§ Description of the task:
From the records below, copy out each line that has the word "Boolean".
[Records shown]
/-- **The step above the width** (any nonnegative probability weight): if `α` has no `k + 3` pairwise incomparable points and
`μ` is Sahi-positive of every order `≤ k + 2`, then it is Sahi-positive of order `k + 3`. [this work] -/
theorem sahiPositive_succ_of_width [Preorder α] (μ : α → ℝ) (hμ0 : ∀ x, 0 ≤ μ x) (hμ1 : ∑ x, μ x = 1) (k : ℕ)
    (hw : ∀ x : Fin (k + 3) → α, ∃ i j, i ≠ j ∧ x i ≤ x j)
    (hpos : ∀ n ≤ k + 2, SahiPositive μ n) : SahiPositive μ (k + 3) := by
  rw [sahiPositive_iff_indicators]
  intro U hU
  obtain ⟨m, hm⟩ := exists_absorbing_of_width hw U hU
  set F : Fin (k + 3) → α → ℝ := fun i => setInd (U i) with hF
  -- move the absorbing slot to the head
  have hmove : sahiE μ (k + 3) F = sahiE μ (k + 3) (Fin.cons (F m) (m.removeNth F) : Fin (k + 3) → α → ℝ) := by
    have h := SahiMeetTowerAll.sahiE_update_eq_sahiE_cons μ (k + 2) F m (F m)
    rwa [update_eq_self] at h
  rw [hmove]
  -- the total-meet rung
  have hrung := sahiE_cons_ge_of_absorb_prod μ hμ0 k (F m) (m.removeNth F)
    (fun i x => by simp only [Fin.removeNth, hF]; exact setInd_nonneg _ _)
    (fun x => by
      simp only [hF, setInd_apply]
      split_ifs <;> norm_num)
    (fun x => by
      by_cases hx : x ∈ U m
      · simp only [hF, setInd_apply, hx, if_true, mul_one]
      · -- some other slot vanishes at `x`
        have hx' : ∃ j, j ≠ m ∧ x ∉ U j := by
          by_contra hc
          push Not at hc
          exact hx (hm x hc)
        obtain ⟨j, hjm, hxj⟩ := hx'
        obtain ⟨l, hl⟩ := Fin.exists_succAbove_eq hjm
        have hzero : ∏ i, (m.removeNth F) i x = 0 := by
          apply Finset.prod_eq_zero (Finset.mem_univ l)
          simp only [Fin.removeNth, hF, hl, setInd_apply, hxj, if_false]
        rw [hzero, zero_mul])
    (fun j e => by
      have hj : j + 1 ≤ k + 2 := by
        have := Fintype.card_le_of_embedding e
        simp only [Fintype.card_fin] at this
        exact this
      have hP := (sahiPositive_iff_indicators μ (j + 1)).1 (hpos (j + 1) hj)
        (fun l => U (m.succAbove (e l))) (fun l => hU _)
      simpa only [Fin.removeNth, hF] using hP)
  -- the lower-order factor is nonnegative
  have hlow : 0 ≤ sahiE μ (k + 2) (m.removeNth F) := by
    have hP := (sahiPositive_iff_indicators μ (k + 2)).1 (hpos (k + 2) le_rfl)
      (fun l => U (m.succAbove l)) (fun l => hU _)
    exact hP
  have hcoef : 0 ≤ (k : ℝ) + 2 - ex μ (F m) := by
    have h1 : ex μ (F m) ≤ 1 := ex_setInd_le_one hμ0 hμ1 (U m)
    have hk : (0 : ℝ) ≤ k := Nat.cast_nonneg k
    linarith
  exact le_trans (mul_nonneg hcoef hlow) hrung

/-- **Sahi's hierarchy collapses at the width.**  For a nonnegative probability weight `μ` on a finite preorder with no `w + 1`
pairwise incomparable points: Sahi positivity of all orders `≤ max w 2` implies Sahi positivity of EVERY order. [this work] -/
theorem sahiPositive_all_of_width [Preorder α] (μ : α → ℝ) (hμ0 : ∀ x, 0 ≤ μ x) (hμ1 : ∑ x, μ x = 1) {w : ℕ}
    (hw : ∀ x : Fin (w + 1) → α, ∃ i j, i ≠ j ∧ x i ≤ x j)
    (hpos : ∀ n ≤ max w 2, SahiPositive μ n) : ∀ n, SahiPositive μ n := by
  intro n
  induction n using Nat.strong_induction_on with
  | _ n ih =>
    by_cases hn : n ≤ max w 2
    · exact hpos n hn
    · push Not at hn
      obtain ⟨k, rfl⟩ : ∃ k, n = k + 3 := ⟨n - 3, by omega⟩
      refine sahiPositive_succ_of_width μ hμ0 hμ1 k (fun x => width_mono (by omega) hw x) ?_
      intro j hj
      exact ih j (by omega)

/-- The same with the hypothesis at the orders `≤ w` only, when `w ≥ 2`. [this work] -/
theorem sahiPositive_all_of_width' [Preorder α] (μ : α → ℝ) (hμ0 : ∀ x, 0 ≤ μ x) (hμ1 : ∑ x, μ x = 1) {w : ℕ}
    (h2 : 2 ≤ w) (hw : ∀ x : Fin (w + 1) → α, ∃ i j, i ≠ j ∧ x i ≤ x j)
    (hpos : ∀ n ≤ w, SahiPositive μ n) : ∀ n, SahiPositive μ n :=
  sahiPositive_all_of_width μ hμ0 hμ1 hw (fun n hn => hpos n (by rw [max_eq_left h2] at hn; exact hn))

/-! ### Boolean lattices: Sperner's bound on the width -/

/-- **Width of the Boolean lattice** (Sperner): `Finset β` has no `C(|β|,⌊|β|/2⌋) + 1` pairwise `⊆`-incomparable members.
[folklore; Mathlib `IsAntichain.sperner`] -/
theorem finset_width_le_choose {β : Type*} [Fintype β] [DecidableEq β]
    (x : Fin ((Fintype.card β).choose (Fintype.card β / 2) + 1) → Finset β) :
    ∃ i j, i ≠ j ∧ x i ≤ x j := by
  by_contra h
  push Not at h
  have hinj : Function.Injective x := by
    intro i j hij
    by_contra hne
    exact h i j hne (hij ▸ le_rfl)
  set 𝒜 : Finset (Finset β) := univ.image x with h𝒜
  have hanti : IsAntichain (· ⊆ ·) (𝒜 : Set (Finset β)) := by
    intro s hs t ht hst
    simp only [h𝒜, coe_image, coe_univ, Set.image_univ, Set.mem_range] at hs ht
    obtain ⟨i, rfl⟩ := hs
    obtain ⟨j, rfl⟩ := ht
    exact h i j (fun hij => hst (hij ▸ rfl))
  have hcard : #𝒜 = (Fintype.card β).choose (Fintype.card β / 2) + 1 := by
    rw [h𝒜, card_image_of_injective _ hinj, card_univ, Fintype.card_fin]
  have hsp := hanti.sperner
  omega

/-- **Collapse on the Boolean lattice `Finset β`**: for a nonnegative probability weight, Sahi positivity of all orders
`≤ max C(|β|,⌊|β|/2⌋) 2` implies every order. [this work] -/
theorem sahiPositive_all_finset_of_le_choose {β : Type*} [Fintype β] [DecidableEq β] (μ : Finset β → ℝ)
    (hμ0 : ∀ x, 0 ≤ μ x) (hμ1 : ∑ x, μ x = 1)
    (hpos : ∀ n ≤ max ((Fintype.card β).choose (Fintype.card β / 2)) 2, SahiPositive μ n) :
    ∀ n, SahiPositive μ n :=
  sahiPositive_all_of_width μ hμ0 hμ1 finset_width_le_choose hpos

/-- **The cube `2³`: `C_3` alone is every order.**  For a nonnegative probability weight on `Finset (Fin 3)` (= the Boolean lattice
`2³`, width `3`), Sahi positivity of order `3` is equivalent to Sahi positivity of every order.  (By [cite: Kahn2022, Cor 4 and p.3],
order `2` is NOT enough there.) [this work] -/
theorem sahiPositive_all_iff_three_cube3 (μ : Finset (Fin 3) → ℝ) (hμ0 : ∀ x, 0 ≤ μ x) (hμ1 : ∑ x, μ x = 1) :
    (∀ n, SahiPositive μ n) ↔ SahiPositive μ 3 := by
  refine ⟨fun h => h 3, fun h3 => sahiPositive_all_finset_of_le_choose μ hμ0 hμ1 fun n hn => ?_⟩
  have hmax : max ((Fintype.card (Fin 3)).choose (Fintype.card (Fin 3) / 2)) 2 = 3 := by
    simp only [Fintype.card_fin]; decide
  rw [hmax] at hn
  exact h3.anti hμ0 hμ1 hn

/-- **The cube `2⁴`: orders `≤ 6` are every order** (width `C(4,2) = 6`), for every nonnegative probability weight on
`Finset (Fin 4)`.  (By `SahiMasterFamilyC3NotC4`, order `3` is not enough there.) [this work] -/
theorem sahiPositive_all_iff_six_cube4 (μ : Finset (Fin 4) → ℝ) (hμ0 : ∀ x, 0 ≤ μ x) (hμ1 : ∑ x, μ x = 1) :
    (∀ n, SahiPositive μ n) ↔ SahiPositive μ 6 := by
  refine ⟨fun h => h 6, fun h6 => sahiPositive_all_finset_of_le_choose μ hμ0 hμ1 fun n hn => ?_⟩
  have hmax : max ((Fintype.card (Fin 4)).choose (Fintype.card (Fin 4) / 2)) 2 = 6 := by
    simp only [Fintype.card_fin]; decide
  rw [hmax] at hn
  exact h6.anti hμ0 hμ1 hn

/-! ### Appendix (gen 3, same seat): the rung as an inequality, the IRREDUNDANT-FAMILY reduction, and descent of zeros -/

/-- **The total-meet rung for an indicator family with an absorbing member** (any nonnegative probability weight): if `μ` is Sahi-positive of
every order `≤ k + 2` and `U_m ⊇ ⋂_{j ≠ m} U_j`, then `E_{k+3}(1_U) ≥ (k + 2 − μ(U_m))·E_{k+2}(1_{U_{−m}})` and `E_{k+2}(1_{U_{−m}}) ≥ 0`. [this work] -/
theorem sahiE_setInd_ge_of_absorbing [Preorder α] (μ : α → ℝ) (hμ0 : ∀ x, 0 ≤ μ x) (k : ℕ)
    (hpos : ∀ n ≤ k + 2, SahiPositive μ n) (U : Fin (k + 3) → Finset α) (hU : ∀ i, IsUpperSet ((U i : Finset α) : Set α))
    (m : Fin (k + 3)) (hm : ∀ x, (∀ j, j ≠ m → x ∈ U j) → x ∈ U m) :
    ((k : ℝ) + 2 - ex μ (setInd (U m))) * sahiE μ (k + 2) (fun l => setInd (U (m.succAbove l))) ≤
        sahiE μ (k + 3) (fun i => setInd (U i)) ∧
      0 ≤ sahiE μ (k + 2) (fun l => setInd (U (m.succAbove l))) := by
  set F : Fin (k + 3) → α → ℝ := fun i => setInd (U i) with hF
  have hmove : sahiE μ (k + 3) F = sahiE μ (k + 3) (Fin.cons (F m) (m.removeNth F) : Fin (k + 3) → α → ℝ) := by
    have h := SahiMeetTowerAll.sahiE_update_eq_sahiE_cons μ (k + 2) F m (F m)
    rwa [update_eq_self] at h
  have hrung := sahiE_cons_ge_of_absorb_prod μ hμ0 k (F m) (m.removeNth F)
    (fun i x => by simp only [Fin.removeNth, hF]; exact setInd_nonneg _ _)
    (fun x => by
      simp only [hF, setInd_apply]
      split_ifs <;> norm_num)
    (fun x => by
      by_cases hx : x ∈ U m
      · simp only [hF, setInd_apply, hx, if_true, mul_one]
      · have hx' : ∃ j, j ≠ m ∧ x ∉ U j := by
          by_contra hc
          push Not at hc
          exact hx (hm x hc)
        obtain ⟨j, hjm, hxj⟩ := hx'
        obtain ⟨l, hl⟩ := Fin.exists_succAbove_eq hjm
        have hzero : ∏ i, (m.removeNth F) i x = 0 := by
          apply Finset.prod_eq_zero (Finset.mem_univ l)
          simp only [Fin.removeNth, hF, hl, setInd_apply, hxj, if_false]
        rw [hzero, zero_mul])
    (fun j e => by
      have hj : j + 1 ≤ k + 2 := by
        have := Fintype.card_le_of_embedding e
        simp only [Fintype.card_fin] at this
        exact this
      have hP := (sahiPositive_iff_indicators μ (j + 1)).1 (hpos (j + 1) hj)
        (fun l => U (m.succAbove (e l))) (fun l => hU _)
      simpa only [Fin.removeNth, hF] using hP)
  have hlow : 0 ≤ sahiE μ (k + 2) (m.removeNth F) :=
    (sahiPositive_iff_indicators μ (k + 2)).1 (hpos (k + 2) le_rfl) (fun l => U (m.succAbove l)) (fun l => hU _)
  refine ⟨?_, hlow⟩
  rw [hmove]
  exact hrung

/-- **The irredundant-family reduction.**  To lift Sahi positivity from the orders `≤ k + 2` to the order `k + 3` (any nonnegative probability
weight on a finite preorder) it suffices to check `E_{k+3}(1_U) ≥ 0` on the IRREDUNDANT families of up-sets — those in which every member misses a
point lying in all the other members (equivalently: no member contains the meet of the others; such points form an antichain).  This is the reduction
behind the unit's strictness census (`STRICTNESS-CENSUS.md`). [this work] -/
theorem sahiPositive_succ_of_irredundant [Preorder α] (μ : α → ℝ) (hμ0 : ∀ x, 0 ≤ μ x) (hμ1 : ∑ x, μ x = 1) (k : ℕ)
    (hpos : ∀ n ≤ k + 2, SahiPositive μ n)
    (hirr : ∀ U : Fin (k + 3) → Finset α, (∀ i, IsUpperSet ((U i : Finset α) : Set α)) →
      (∀ m, ∃ x, (∀ j, j ≠ m → x ∈ U j) ∧ x ∉ U m) → 0 ≤ sahiE μ (k + 3) (fun i => setInd (U i))) :
    SahiPositive μ (k + 3) := by
  rw [sahiPositive_iff_indicators]
  intro U hU
  by_cases h : ∀ m, ∃ x, (∀ j, j ≠ m → x ∈ U j) ∧ x ∉ U m
  · exact hirr U hU h
  · push Not at h
    obtain ⟨m, hm⟩ := h
    obtain ⟨hr, hlow⟩ := sahiE_setInd_ge_of_absorbing μ hμ0 k hpos U hU m hm
    have hcoef : 0 ≤ (k : ℝ) + 2 - ex μ (setInd (U m)) := by
      have h1 : ex μ (setInd (U m)) ≤ 1 := ex_setInd_le_one hμ0 hμ1 (U m)
      have hk : (0 : ℝ) ≤ k := Nat.cast_nonneg k
      linarith
    exact le_trans (mul_nonneg hcoef hlow) hr

/-- **Zeros descend at an absorbing member** (the equality-locus side of the rung): for a nonnegative probability weight Sahi-positive of the orders
`≤ k + 2`, if `U_m ⊇ ⋂_{j ≠ m} U_j` and `E_{k+3}(1_U) = 0` then `E_{k+2}(1_{U_{−m}}) = 0`.  Above the width (where every family has such a member) the
zeros of every order are therefore hereditary down to the order `max w 2`. [this work] -/
theorem sahiE_setInd_eq_zero_descends [Preorder α] (μ : α → ℝ) (hμ0 : ∀ x, 0 ≤ μ x) (hμ1 : ∑ x, μ x = 1) (k : ℕ)
    (hpos : ∀ n ≤ k + 2, SahiPositive μ n) (U : Fin (k + 3) → Finset α) (hU : ∀ i, IsUpperSet ((U i : Finset α) : Set α))
    (m : Fin (k + 3)) (hm : ∀ x, (∀ j, j ≠ m → x ∈ U j) → x ∈ U m)
    (h0 : sahiE μ (k + 3) (fun i => setInd (U i)) = 0) :
    sahiE μ (k + 2) (fun l => setInd (U (m.succAbove l))) = 0 := by
  obtain ⟨hr, hlow⟩ := sahiE_setInd_ge_of_absorbing μ hμ0 k hpos U hU m hm
  have hcoef : 0 < (k : ℝ) + 2 - ex μ (setInd (U m)) := by
    have h1 : ex μ (setInd (U m)) ≤ 1 := ex_setInd_le_one hμ0 hμ1 (U m)
    have hk : (0 : ℝ) ≤ k := Nat.cast_nonneg k
    linarith
  rw [h0] at hr
  have : ((k : ℝ) + 2 - ex μ (setInd (U m))) * sahiE μ (k + 2) (fun l => setInd (U (m.succAbove l))) = 0 :=
    le_antisymm hr (mul_nonneg hcoef.le hlow)
  rcases mul_eq_zero.1 this with h | h
  · exact absurd h hcoef.ne'
  · exact h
[/Records shown]
§ Response to the exercise:
/-! ### Boolean lattices: Sperner's bound on the width -/
/-- **Width of the Boolean lattice** (Sperner): `Finset β` has no `C(|β|,⌊|β|/2⌋) + 1` pairwise `⊆`-incomparable members.
/-- **Collapse on the Boolean lattice `Finset β`**: for a nonnegative probability weight, Sahi positivity of all orders
/-- **The cube `2³`: `C_3` alone is every order.**  For a nonnegative probability weight on `Finset (Fin 3)` (= the Boolean lattice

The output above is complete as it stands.